- [PROBLEM]:
Set down, please, exactly the lines below that run from the line with "contactDeficiency ((X \ P₁) \ P₂) +" to the line with "(1 / 2 : ℝ) * Real.sqrt", both lines included.

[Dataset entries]
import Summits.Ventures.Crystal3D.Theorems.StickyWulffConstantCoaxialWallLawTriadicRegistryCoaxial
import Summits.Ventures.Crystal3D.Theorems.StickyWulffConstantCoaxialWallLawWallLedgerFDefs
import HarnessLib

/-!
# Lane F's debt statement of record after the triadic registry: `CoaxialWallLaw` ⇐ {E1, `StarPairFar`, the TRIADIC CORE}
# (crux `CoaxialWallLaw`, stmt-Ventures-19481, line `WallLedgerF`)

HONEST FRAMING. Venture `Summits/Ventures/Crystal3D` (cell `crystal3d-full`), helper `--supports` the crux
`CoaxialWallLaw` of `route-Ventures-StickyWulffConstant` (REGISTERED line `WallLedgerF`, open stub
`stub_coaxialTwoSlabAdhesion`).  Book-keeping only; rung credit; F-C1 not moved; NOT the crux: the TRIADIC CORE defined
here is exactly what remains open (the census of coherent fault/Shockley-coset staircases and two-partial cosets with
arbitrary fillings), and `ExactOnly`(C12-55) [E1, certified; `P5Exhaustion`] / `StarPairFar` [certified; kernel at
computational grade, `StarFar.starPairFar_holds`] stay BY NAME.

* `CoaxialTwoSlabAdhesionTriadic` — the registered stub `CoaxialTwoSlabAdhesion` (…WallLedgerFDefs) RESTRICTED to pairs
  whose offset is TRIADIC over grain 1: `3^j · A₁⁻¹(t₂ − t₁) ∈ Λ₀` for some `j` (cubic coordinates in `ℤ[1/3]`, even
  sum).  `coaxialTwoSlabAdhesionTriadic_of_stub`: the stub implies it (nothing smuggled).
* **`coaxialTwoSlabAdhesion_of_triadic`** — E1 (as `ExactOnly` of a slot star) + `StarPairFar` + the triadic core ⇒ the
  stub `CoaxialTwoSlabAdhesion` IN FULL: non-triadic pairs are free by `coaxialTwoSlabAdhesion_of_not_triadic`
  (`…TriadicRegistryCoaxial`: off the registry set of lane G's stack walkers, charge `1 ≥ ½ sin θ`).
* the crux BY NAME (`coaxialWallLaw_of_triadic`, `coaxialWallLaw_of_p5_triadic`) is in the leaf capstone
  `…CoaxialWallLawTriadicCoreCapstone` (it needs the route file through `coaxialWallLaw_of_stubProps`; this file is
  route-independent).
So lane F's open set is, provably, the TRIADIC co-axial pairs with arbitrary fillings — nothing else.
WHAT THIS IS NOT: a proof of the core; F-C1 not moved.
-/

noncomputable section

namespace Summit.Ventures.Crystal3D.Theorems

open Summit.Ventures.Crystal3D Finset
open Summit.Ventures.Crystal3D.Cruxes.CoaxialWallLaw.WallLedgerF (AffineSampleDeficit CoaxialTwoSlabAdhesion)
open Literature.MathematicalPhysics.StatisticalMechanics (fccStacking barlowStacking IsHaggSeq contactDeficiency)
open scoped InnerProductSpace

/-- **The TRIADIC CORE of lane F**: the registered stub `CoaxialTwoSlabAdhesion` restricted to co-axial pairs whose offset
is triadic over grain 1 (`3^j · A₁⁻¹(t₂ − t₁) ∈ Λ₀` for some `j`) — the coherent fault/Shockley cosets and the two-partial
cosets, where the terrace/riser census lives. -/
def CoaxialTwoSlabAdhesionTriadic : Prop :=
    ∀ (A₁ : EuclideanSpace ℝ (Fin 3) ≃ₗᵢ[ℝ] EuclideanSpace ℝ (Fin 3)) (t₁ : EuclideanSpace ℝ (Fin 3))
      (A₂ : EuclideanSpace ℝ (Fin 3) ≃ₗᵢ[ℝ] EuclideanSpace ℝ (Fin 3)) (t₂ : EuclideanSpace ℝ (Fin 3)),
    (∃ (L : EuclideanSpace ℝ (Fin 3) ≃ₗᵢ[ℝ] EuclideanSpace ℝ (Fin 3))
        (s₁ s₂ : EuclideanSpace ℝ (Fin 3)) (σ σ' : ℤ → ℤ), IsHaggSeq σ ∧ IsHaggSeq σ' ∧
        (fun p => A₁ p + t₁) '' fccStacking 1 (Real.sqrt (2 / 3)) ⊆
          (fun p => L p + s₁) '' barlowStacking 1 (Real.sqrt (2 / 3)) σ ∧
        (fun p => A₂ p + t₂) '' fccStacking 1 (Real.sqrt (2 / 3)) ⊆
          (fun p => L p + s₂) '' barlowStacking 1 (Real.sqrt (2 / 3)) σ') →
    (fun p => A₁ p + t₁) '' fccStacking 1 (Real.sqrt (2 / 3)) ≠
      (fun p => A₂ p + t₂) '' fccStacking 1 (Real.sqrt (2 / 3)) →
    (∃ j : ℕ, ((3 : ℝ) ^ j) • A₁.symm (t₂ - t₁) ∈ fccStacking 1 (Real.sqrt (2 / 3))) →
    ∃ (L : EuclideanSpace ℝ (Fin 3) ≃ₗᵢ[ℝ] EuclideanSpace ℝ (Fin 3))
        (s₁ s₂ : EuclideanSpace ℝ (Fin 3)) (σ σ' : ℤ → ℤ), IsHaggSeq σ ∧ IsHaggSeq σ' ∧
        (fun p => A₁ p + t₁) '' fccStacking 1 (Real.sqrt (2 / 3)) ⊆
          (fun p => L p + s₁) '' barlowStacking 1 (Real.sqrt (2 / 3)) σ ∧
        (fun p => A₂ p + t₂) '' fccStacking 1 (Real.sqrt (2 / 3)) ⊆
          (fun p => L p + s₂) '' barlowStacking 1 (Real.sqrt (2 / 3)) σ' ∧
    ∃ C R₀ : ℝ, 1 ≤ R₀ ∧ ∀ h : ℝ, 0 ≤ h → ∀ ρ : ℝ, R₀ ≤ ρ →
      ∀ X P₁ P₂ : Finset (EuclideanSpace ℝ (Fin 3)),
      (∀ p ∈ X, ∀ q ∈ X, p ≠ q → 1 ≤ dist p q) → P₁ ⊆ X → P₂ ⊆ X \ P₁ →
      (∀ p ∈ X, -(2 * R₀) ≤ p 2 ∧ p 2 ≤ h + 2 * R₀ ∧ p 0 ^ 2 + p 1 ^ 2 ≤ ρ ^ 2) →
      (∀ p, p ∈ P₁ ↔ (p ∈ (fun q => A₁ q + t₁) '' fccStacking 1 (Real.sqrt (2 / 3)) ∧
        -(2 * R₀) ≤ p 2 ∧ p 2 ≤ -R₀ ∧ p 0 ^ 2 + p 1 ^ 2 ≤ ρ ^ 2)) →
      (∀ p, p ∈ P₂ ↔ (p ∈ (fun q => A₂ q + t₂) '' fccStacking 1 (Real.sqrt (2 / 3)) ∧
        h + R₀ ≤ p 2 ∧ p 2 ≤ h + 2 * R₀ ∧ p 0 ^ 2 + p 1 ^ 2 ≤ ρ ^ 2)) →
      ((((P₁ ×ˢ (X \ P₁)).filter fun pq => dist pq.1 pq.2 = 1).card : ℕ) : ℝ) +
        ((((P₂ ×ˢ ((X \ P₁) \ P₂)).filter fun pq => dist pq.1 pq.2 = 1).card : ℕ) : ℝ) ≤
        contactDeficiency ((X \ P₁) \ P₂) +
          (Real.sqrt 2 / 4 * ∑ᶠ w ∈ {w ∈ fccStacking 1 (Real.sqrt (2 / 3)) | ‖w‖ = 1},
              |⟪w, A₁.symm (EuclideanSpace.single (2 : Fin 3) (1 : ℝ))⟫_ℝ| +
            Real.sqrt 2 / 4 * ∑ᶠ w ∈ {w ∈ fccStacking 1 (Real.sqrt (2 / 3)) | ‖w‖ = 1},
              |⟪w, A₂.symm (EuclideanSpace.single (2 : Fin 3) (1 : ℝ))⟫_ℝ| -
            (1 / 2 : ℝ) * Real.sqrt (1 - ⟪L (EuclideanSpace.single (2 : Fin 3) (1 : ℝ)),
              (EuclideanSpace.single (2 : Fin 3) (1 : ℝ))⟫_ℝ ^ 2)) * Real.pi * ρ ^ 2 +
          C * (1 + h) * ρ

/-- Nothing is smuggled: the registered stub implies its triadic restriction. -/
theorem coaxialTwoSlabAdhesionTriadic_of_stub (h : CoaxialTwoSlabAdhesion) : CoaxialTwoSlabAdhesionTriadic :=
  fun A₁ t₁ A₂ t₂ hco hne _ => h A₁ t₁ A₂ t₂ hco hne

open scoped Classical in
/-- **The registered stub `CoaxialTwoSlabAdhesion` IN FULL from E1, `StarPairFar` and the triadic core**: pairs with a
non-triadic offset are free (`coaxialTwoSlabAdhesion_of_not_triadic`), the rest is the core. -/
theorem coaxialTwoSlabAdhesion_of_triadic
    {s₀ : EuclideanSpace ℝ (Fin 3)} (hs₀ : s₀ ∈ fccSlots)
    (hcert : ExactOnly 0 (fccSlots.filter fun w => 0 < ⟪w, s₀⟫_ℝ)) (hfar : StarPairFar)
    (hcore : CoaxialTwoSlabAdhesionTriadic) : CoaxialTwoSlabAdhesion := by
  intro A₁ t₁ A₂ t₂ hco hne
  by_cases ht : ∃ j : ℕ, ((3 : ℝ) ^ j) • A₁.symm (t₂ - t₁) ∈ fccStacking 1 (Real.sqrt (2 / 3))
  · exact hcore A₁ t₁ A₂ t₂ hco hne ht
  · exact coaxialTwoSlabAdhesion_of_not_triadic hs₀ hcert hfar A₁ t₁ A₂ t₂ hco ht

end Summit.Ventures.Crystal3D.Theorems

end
--
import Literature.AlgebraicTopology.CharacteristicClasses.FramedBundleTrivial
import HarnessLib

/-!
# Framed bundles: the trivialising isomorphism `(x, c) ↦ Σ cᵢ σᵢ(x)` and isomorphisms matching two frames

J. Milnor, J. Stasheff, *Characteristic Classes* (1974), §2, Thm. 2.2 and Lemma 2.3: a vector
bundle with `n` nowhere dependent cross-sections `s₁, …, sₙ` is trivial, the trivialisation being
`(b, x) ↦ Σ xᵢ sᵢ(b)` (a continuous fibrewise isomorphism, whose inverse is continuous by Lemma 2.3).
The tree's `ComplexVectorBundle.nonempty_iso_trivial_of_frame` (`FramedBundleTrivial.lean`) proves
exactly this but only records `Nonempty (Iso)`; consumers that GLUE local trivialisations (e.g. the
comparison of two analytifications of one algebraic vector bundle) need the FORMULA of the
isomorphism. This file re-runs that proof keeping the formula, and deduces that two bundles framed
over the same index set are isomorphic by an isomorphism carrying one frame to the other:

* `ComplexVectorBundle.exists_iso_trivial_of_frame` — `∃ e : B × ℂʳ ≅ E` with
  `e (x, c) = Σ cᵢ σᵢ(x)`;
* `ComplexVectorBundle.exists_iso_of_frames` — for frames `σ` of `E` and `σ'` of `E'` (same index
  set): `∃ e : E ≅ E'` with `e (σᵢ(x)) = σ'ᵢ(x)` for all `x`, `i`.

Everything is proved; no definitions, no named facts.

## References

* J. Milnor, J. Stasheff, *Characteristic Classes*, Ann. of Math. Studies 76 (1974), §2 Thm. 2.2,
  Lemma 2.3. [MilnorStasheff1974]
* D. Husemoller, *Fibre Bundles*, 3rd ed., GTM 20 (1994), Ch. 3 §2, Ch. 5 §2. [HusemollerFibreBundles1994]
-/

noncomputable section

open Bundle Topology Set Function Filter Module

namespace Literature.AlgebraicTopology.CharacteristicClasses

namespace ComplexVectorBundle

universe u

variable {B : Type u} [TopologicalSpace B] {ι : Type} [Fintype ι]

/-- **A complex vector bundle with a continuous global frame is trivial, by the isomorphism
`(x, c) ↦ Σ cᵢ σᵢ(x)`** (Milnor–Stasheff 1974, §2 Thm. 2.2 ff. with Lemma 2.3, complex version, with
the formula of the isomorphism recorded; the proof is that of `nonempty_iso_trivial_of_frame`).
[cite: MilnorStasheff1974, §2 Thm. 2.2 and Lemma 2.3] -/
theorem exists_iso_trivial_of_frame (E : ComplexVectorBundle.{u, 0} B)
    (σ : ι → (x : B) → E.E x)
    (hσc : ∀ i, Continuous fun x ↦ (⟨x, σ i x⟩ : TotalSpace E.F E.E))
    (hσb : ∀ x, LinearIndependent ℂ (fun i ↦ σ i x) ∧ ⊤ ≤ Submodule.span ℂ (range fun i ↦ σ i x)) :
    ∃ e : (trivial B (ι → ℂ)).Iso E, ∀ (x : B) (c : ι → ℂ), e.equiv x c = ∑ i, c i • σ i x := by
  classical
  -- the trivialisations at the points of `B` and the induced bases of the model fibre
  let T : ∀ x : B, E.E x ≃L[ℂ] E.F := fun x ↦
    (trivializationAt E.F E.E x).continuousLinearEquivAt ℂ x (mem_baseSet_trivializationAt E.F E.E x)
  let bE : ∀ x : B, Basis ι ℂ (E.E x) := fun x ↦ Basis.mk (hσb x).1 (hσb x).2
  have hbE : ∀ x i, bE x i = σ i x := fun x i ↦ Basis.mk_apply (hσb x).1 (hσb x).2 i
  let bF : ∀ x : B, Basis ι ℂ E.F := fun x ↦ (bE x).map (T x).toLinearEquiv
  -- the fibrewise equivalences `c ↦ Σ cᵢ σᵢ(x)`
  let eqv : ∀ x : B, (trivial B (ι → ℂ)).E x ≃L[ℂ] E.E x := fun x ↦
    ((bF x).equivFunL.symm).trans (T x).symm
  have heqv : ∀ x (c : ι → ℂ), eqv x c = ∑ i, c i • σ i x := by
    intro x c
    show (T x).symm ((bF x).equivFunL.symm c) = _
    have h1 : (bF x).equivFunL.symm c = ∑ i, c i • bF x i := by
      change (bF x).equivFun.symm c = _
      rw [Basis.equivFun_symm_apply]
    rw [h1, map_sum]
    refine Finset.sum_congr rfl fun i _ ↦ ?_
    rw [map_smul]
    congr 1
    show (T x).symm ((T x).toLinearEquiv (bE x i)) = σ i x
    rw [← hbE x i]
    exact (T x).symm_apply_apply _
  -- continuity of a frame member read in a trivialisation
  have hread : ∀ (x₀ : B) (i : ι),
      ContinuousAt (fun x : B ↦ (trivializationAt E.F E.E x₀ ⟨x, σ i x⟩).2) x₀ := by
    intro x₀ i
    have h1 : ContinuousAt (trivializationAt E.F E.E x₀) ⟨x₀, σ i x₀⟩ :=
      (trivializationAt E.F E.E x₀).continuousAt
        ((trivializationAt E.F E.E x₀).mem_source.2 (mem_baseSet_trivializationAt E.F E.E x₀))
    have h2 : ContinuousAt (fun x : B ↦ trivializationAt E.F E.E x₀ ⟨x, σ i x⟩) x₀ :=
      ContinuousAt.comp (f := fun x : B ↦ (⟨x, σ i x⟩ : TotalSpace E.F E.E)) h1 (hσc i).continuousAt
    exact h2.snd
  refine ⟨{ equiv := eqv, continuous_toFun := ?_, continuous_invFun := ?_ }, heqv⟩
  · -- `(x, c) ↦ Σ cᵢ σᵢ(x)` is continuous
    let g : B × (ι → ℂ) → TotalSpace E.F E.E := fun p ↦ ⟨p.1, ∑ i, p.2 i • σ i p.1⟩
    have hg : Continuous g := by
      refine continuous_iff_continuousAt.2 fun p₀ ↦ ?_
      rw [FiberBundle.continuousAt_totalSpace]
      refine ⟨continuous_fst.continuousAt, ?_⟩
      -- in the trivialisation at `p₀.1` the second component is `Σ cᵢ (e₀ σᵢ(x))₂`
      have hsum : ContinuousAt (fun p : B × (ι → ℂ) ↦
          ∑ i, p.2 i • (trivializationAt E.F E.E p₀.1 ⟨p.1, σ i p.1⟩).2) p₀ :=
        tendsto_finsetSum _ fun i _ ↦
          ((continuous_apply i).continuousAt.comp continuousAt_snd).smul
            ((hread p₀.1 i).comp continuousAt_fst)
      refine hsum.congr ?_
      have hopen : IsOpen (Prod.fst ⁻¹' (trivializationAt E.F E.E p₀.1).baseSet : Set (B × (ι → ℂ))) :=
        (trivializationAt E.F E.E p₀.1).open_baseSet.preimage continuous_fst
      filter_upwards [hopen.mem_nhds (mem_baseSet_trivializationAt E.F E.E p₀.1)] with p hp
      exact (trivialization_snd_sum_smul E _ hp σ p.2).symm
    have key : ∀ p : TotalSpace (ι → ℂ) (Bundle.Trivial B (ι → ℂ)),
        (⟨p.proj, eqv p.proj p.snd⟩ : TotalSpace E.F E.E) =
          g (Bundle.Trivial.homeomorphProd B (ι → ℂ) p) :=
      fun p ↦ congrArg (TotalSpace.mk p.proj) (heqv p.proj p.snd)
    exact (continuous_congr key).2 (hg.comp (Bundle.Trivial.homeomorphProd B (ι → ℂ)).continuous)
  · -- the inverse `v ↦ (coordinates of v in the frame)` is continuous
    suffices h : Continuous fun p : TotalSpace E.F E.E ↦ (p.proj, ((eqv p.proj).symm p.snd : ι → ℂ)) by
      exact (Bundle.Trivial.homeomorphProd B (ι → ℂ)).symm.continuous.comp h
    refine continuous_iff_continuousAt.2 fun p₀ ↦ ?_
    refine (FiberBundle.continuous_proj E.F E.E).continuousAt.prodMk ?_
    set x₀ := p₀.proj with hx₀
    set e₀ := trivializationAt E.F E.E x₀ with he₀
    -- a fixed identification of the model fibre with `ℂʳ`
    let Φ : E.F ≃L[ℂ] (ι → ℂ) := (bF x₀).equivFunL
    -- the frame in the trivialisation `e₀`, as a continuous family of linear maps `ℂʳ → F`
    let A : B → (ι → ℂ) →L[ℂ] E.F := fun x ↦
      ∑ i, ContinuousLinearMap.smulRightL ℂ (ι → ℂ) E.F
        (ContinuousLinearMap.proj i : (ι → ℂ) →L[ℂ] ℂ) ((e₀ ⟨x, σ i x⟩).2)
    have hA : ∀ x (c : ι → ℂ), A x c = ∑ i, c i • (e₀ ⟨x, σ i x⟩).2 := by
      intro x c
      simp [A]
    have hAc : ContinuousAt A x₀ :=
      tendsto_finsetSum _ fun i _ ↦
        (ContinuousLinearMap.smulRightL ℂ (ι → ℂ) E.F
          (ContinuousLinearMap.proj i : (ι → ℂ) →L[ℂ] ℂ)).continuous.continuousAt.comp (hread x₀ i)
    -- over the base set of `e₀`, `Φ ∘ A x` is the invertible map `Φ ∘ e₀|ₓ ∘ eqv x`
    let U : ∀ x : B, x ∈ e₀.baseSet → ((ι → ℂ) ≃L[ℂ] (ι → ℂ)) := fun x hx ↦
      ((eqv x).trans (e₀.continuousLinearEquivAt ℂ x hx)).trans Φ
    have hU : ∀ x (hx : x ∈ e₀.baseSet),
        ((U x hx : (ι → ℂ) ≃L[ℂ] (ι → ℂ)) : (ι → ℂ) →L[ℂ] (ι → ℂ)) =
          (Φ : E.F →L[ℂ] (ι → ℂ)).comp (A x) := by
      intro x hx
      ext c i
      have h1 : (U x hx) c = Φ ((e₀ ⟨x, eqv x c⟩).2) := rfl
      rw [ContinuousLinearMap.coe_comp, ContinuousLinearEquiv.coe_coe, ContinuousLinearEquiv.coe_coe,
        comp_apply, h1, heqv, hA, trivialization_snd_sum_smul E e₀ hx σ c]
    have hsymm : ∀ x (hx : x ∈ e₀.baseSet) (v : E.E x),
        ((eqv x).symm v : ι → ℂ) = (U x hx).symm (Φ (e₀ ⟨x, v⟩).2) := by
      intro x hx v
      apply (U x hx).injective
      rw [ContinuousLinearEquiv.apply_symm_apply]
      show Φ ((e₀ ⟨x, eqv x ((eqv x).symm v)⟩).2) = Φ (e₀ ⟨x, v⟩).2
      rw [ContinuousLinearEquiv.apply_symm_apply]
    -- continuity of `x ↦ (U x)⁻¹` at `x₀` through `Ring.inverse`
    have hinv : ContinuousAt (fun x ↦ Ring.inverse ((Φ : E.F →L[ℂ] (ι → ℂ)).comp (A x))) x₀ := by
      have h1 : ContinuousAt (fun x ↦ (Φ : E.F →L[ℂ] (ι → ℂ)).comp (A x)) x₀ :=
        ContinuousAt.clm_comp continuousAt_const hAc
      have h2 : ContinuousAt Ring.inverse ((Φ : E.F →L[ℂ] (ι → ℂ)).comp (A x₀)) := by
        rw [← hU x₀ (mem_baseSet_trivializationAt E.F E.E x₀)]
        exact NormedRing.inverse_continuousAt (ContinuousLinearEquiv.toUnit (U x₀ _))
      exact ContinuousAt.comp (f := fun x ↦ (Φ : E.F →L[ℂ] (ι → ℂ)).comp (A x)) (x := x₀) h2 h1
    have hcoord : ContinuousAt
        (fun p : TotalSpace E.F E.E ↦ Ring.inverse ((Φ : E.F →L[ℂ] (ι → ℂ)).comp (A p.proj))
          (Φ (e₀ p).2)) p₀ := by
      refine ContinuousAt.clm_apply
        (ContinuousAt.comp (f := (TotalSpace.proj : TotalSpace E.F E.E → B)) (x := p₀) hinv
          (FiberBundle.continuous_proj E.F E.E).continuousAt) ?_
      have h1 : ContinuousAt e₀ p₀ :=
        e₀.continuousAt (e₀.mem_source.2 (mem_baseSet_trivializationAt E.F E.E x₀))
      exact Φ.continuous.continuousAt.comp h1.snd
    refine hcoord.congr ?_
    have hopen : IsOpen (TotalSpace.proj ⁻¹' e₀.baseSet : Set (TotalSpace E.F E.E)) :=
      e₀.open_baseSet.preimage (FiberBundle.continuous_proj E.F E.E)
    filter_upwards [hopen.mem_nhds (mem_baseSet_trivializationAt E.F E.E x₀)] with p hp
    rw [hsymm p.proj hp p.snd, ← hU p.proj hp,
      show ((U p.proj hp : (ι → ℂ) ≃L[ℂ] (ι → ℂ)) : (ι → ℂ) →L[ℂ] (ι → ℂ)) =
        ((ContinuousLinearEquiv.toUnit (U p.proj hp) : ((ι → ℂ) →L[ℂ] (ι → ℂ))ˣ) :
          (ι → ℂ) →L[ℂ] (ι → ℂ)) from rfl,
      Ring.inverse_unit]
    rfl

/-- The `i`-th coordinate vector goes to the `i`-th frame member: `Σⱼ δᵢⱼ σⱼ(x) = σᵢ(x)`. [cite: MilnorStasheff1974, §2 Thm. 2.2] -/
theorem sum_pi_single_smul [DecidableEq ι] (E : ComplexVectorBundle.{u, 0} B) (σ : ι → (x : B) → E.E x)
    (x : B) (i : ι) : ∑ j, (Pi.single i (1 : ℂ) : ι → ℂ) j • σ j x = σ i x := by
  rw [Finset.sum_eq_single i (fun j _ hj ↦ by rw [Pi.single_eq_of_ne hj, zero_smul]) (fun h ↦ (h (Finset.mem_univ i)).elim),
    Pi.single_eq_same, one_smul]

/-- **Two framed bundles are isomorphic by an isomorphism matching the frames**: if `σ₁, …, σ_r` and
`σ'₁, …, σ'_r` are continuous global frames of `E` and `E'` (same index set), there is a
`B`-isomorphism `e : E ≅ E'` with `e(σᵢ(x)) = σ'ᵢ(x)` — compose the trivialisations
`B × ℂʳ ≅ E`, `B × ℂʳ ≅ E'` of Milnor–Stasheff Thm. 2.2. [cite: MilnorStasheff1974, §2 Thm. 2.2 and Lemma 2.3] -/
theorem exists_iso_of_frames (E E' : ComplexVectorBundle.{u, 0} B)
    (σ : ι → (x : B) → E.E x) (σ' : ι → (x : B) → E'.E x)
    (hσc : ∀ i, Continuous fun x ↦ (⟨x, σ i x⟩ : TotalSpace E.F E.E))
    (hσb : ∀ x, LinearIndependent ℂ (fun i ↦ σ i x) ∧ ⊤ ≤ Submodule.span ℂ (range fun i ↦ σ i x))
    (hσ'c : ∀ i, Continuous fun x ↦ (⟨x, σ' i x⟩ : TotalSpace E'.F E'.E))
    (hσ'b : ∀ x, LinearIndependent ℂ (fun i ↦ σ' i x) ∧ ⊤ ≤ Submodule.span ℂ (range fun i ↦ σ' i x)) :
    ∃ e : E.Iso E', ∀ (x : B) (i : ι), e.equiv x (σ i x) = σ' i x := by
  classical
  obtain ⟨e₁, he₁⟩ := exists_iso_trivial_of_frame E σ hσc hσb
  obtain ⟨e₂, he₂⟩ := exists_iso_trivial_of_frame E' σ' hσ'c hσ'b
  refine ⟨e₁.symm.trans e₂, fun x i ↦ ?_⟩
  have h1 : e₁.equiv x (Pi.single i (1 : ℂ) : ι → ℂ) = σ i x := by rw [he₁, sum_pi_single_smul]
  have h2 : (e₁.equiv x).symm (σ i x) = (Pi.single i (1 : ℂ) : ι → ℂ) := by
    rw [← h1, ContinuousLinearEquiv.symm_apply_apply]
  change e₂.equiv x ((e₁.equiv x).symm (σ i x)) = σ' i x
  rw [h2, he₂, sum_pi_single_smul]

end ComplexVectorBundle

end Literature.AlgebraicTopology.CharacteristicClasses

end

- [EXERCISE OUTPUT]:
        contactDeficiency ((X \ P₁) \ P₂) +
          (Real.sqrt 2 / 4 * ∑ᶠ w ∈ {w ∈ fccStacking 1 (Real.sqrt (2 / 3)) | ‖w‖ = 1},
              |⟪w, A₁.symm (EuclideanSpace.single (2 : Fin 3) (1 : ℝ))⟫_ℝ| +
            Real.sqrt 2 / 4 * ∑ᶠ w ∈ {w ∈ fccStacking 1 (Real.sqrt (2 / 3)) | ‖w‖ = 1},
              |⟪w, A₂.symm (EuclideanSpace.single (2 : Fin 3) (1 : ℝ))⟫_ℝ| -
            (1 / 2 : ℝ) * Real.sqrt (1 - ⟪L (EuclideanSpace.single (2 : Fin 3) (1 : ℝ)),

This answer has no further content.